Visit Denver, the city’s convention and visitors bureau, estimates that this year’s event will have a $32 million economic impact for the area. The city has supported the supercomputing show by facilitating the vast internet connections that crisscross the world to link to the convention center on 14th Street. SC’s return to Denver is because the infrastructure already exists.

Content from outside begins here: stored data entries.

import Literature.Barriers.QuantumFields.NeubergerZeroOverZero
import Literature.Barriers.QuantumFields.NielsenNinomiyaProofs

/-!
# Discharge of named literature fact(s) by composition

This file only composes reductions and discharges that are already in the tree
(no new definitions, no new named facts): each `theorem X_holds : X` below feeds the
proved hypotheses into an existing reduction theorem.  Net effect: the listed facts
stop being literature debt.
-/

namespace Literature.Barriers.QuantumFields

/-- Discharge of `NeubergerZeroOverZero` from the proved Nielsen–Ninomiya theorem
`NielsenNinomiya_holds` via `NeubergerZeroOverZero_of_nielsenNinomiya`.
[cite: Neuberger1987BRS, (as quoted in Greensite2020Confinement Ch. 10 eq. (10.1), PDF p. 135)] -/
theorem NeubergerZeroOverZero_holds : NeubergerZeroOverZero :=
  NeubergerZeroOverZero_of_nielsenNinomiya NielsenNinomiya_holds

end Literature.Barriers.QuantumFields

“Long story short, there’s a lot of factors that mean, at this point, there’s a limited number of cities that can actually be the conference city we want to go to,” Arnold said. “Denver has all of those things going for it. It’s just become a place that we’re very familiar with and readily supports the needs of the conference and attendees.”
At the end of the week, after the show wraps, the SCinet team will disassemble the terabit network and salvage the fiber-optic cables and other equipment as best they can for future uses. The fiber connecting the convention center to the world will remain. But the convention center will go back to its usual operation of gigabit ethernet circuits and regular Wi-Fi service.
“We have a tagline that we use every year,” Miller said. “SCinet takes a year to plan, three weeks to build, one week to operate and one day to tear it all down.”